Plaintiff argues this court is not a proper forum because "it is n[ot] in Placer County." Pl.'s Mot. 7. However, fundamental rules of contract interpretation preclude plaintiff's reading of the contract. First, "where language is ambiguous the court should construe the language against the drafter of the contract." Hunt. Wesson Foods, Inc. v. Supreme Oil Co., 817 F.2d 75, 78 (9th Cir. 1987). It is undisputed that plaintiff drafted the forum selection clause. Thus, to the extent the forum selection clause is ambiguous, it must be construed against plaintiff. Next, courts "presum[e] that every provision was intended to accomplish some purpose, and that none are deemed superfluous." Chaly-Garcia v. United States, 508 F.3d 1201, 1204 (9th Cir. 2007) (alteration in original) (quoting Harris v. Epoch Grp., L.C., 357 F.3d 822, 825 (8th Cir. 2004)). There is no federal court physically located in Placer County. Thus, requiring venue to be physically located in Placer County would render the reference to federal courts a nullity; this agreement should be rejected, particularly given that plaintiff drafted the contract.

Because the forum selection clause contemplates proper venue in a federal court, the court finds "[t]he manifest intent of the clause was to favor either state or federal jurisdiction so long as its location covered [the named c]ounty." Project Dev. Grp,. Inc. v. Sonoma Cty. Junior Coll. Dist., No. C 07-02987 WHA, 2007 WL 2518034, at *2 (N.D. Cal. Aug. 31, 2007) (addressing a virtually identical forum selection clause and reaching the same conclusion). Because the Eastern District of California comprises the entirety of Placer County, see E.D. Cal. L.R. 120(d), this court is a proper venue under the terms of the parties' forum selection clause, see Project Dev. Group, 2007 WL 2518034, at *2. The question remains whether the contract constitutes a waiver of defendant's right to remove the action once it has been filed in state court, as plaintiff argues.

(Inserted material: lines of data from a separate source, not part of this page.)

/-! ## §1 Row-generic form -/

/-- **(C1⁺_η) on a prime-`L` rank-one row from the HECKE-REFINED eigen datum** (row-generic record shape): `W/ℚ` elliptic with `r_an(W) = 1`,
`p ≥ 5`, `V` a globally minimal good `a_p = 0` model of `W^{(p*)}` whose `p`-adic tower is not onto, `(L_p⁺(V,η,X)) = (X)`, and one
`P ∈ W[p] ∖ 0` on whose stabiliser field `K = ℚ(P)` every additive `μ : Cl(𝓞_K) → ℤ/p` with the tautological AND the Hecke relations vanishes
⟹ `QuadraticBranchPlusEtaMainConjectureAt V p`. Named facts `h22 h41 h6273 hGZK`; `…UpperAuto`'s
`quadraticBranchPlusEtaMainConjectureAt_of_heckeEigenHom_of_span_eq_span_X_auto` with `Sel_{p^∞}(W/ℚ)` infinite from `r_an = 1`
(`ChromaticCommonZerosControlAtT.not_finite_selmerGroupPInfty_of_analyticRank_eq_one`). CONDITIONAL; nothing booked.
[cite: Kobayashi2003, §4 Even main conjecture (p. 8)] [cite: DeoRaySujatha2023, §3 Thm. 3.8 (arXiv:2202.09937 p. 9)] [cite: GrossZagier1986, Thm. (7.3)]
[cite: Kolyvagin1990, Thm. A] -/
theorem etaMC_r1_of_heckeEigenHom
    (h22 : Kobayashi2003.thm22_etaSignedSelmerDual_finite_torsion)
    (h41 : Kobayashi2003.thm41_plusEtaCharIdeal_dvd)
    (h6273 : Kobayashi2003.thm62_63_73_etaColemanPoitouTate)
    (hGZK : rank_eq_analyticRank_of_analyticRank_le_one)
    (p : ℕ) [Fact p.Prime] [NeZero p] (hp5 : 5 ≤ p)
    (W : WeierstrassCurve ℚ) [W.IsElliptic] (hr : W.analyticRank = 1)
    (V : WeierstrassCurve ℚ) [V.IsElliptic] [V.IsGloballyMinimal] (C : VariableChange ℚ)
    (hC : C • W.quadraticTwist ((-1) ^ (p / 2) * p) = V)
    (hgood : V.HasGoodReductionAtPrime p) (hap : V.frobeniusTrace p = 0)
    (hns : ¬ ∀ m : ℕ, V.HasSurjectiveModNGaloisRep (p ^ m : ℕ))
    (hX : ∀ {N : ℕ} [NeZero N] {f : CuspForm (Gamma0 N) 2}, IsNewformOf V f →
      ∀ (ϖ : ℚ), (if Even (p / 2) then (ϖ : ℝ) * V.realPeriodRat = plusPeriod f
          else (ϖ : ℝ) * V.imaginaryPeriodRat = minusPeriod f) →
      ∀ (Lη : IwasawaAlgebra p), IsQuadraticBranchPlusLFunction f p ϖ Lη →
        Ideal.span {Lη} = Ideal.span {(PowerSeries.X : IwasawaAlgebra p)})
    (hP : haveI : NumberField (W.divisionField p) := NumberField.mk
      ∃ P : geomTorsion W (p : ℤ), P ≠ 0 ∧
        ∀ K : IntermediateField ℚ (W.divisionField p),
          K = IntermediateField.fixedField
            ((MulAction.stabilizer (absoluteGaloisGroup ℚ) P).map (absRestrictNormalHom (W.divisionField p))) →
        ∀ μ : Additive (ClassGroup (𝓞 K)) →+ ZMod p,
          (∀ (τ : absoluteGaloisGroup ℚ) (σ : K ≃ₐ[ℚ] K) (a : ℕ),
              (∀ x : K, absRestrictNormalHom (W.divisionField p) τ (x : W.divisionField p) =
                ((σ x : K) : W.divisionField p)) → τ • P = a • P →
              ∀ (I J : (Ideal (𝓞 K))⁰),
                (J : Ideal (𝓞 K)) = (I : Ideal (𝓞 K)).map (AmbiguousClass.intAut σ : 𝓞 K →+* 𝓞 K) →
                μ (Additive.ofMul (ClassGroup.mk0 J)) = a • μ (Additive.ofMul (ClassGroup.mk0 I))) →
          (∀ (τ τ₁ : absoluteGaloisGroup ℚ) (a a₁ b : ℕ) (Q : geomTorsion W (p : ℤ)),
              τ • P = a • P + Q → τ₁ • P = a₁ • P → τ₁ • Q = b • Q → (a₁ : ZMod p) ≠ (b : ZMod p) →
              ∀ I : (Ideal (𝓞 K))⁰,
                μ (Additive.ofMul (classGroupNorm K (W.divisionField p) (ClassGroup.mulEquiv
                  (AmbiguousClass.intAut (absRestrictNormalHom (W.divisionField p) τ))
                    (classGroupExtend K (W.divisionField p) (ClassGroup.mk0 I))))) =
                  (Nat.card ((W.divisionField p) ≃ₐ[K] (W.divisionField p)) * a) •
                    μ (Additive.ofMul (ClassGroup.mk0 I))) →
          μ = 0) :
    QuadraticBranchPlusEtaMainConjectureAt V p :=
  EtaConjADoorHecke.quadraticBranchPlusEtaMainConjectureAt_of_heckeEigenHom_of_span_eq_span_X_auto p V W C h22 h41 h6273 hp5 hC
    hgood hap hns (ChromaticCommonZerosControlAtT.not_finite_selmerGroupPInfty_of_analyticRank_eq_one hGZK W p hr) hX hP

"[A] party can waive its right of removal by agreeing to a contractual clause that gives a clear and unequivocal waiver of that right." Paradigm Sols. Grp., Inc. v. Shanghai Precision Tech. Corp., No. 15-CV-539 JLS (JLB), 2015 WL 3466017, at *2 (S.D. Cal. June 1, 2015) (citing ENSCO Int'l, Inc. v. Certain Underwriters at Lloyd's, 579 F.3d 442, 443-44, 448 (5th Cir. 2009)). For example, a forum selection clause can waive the right of removal when the parties agree to "submit to the jurisdiction of any court of competent jurisdiction within the United States of America." Am. States Ins. Co. v. Century Sur. Co., No. C08-1163Z, 2008 WL 4779833, at *1-3 (W.D. Wash. Oct. 30, 2008) (collecting cases). The forum selection clause at issue here, however, contains no such language indicating defendant waived its right of removal by agreeing to yield to litigation in any court

Rather than pointing to specific language in the contract, plaintiff appears to argue that all forum selection clauses result in waiver of the right of removal once suit has been filed in state court. See Pl.'s Mot. 5-6; Reply 2. Plaintiff relies extensively on InterDigital, Inc. v. Wistron Corp., C.A. No. 15-478-LPS, 2015 WL 4537133 (D. Del. June 18, 2015), which does not support its argument. In InterDigital, the court addressed the following contractual language: "The Parties irrevocably consent to exclusive jurisdiction and venue of the state and federal courts in the State of Delaware . . . ." 2015 WL 4537133, at *1. In this case, the court focused on the words "irrevocably consent" and found the clause "constitute[d] a waiver of the right to remove to federal court if a party files suit in a Delaware state court." Id. The court reasoned that once suit had been filed, the parties' consent to the choice of state court over federal court was made irrevocable by the terms of the clause. See id. Assuming without deciding that InterDigital got it right, the forum selection clause at issue here states only that litigation "shall take place" in one of the chosen forums, without memorializing consent of any kind.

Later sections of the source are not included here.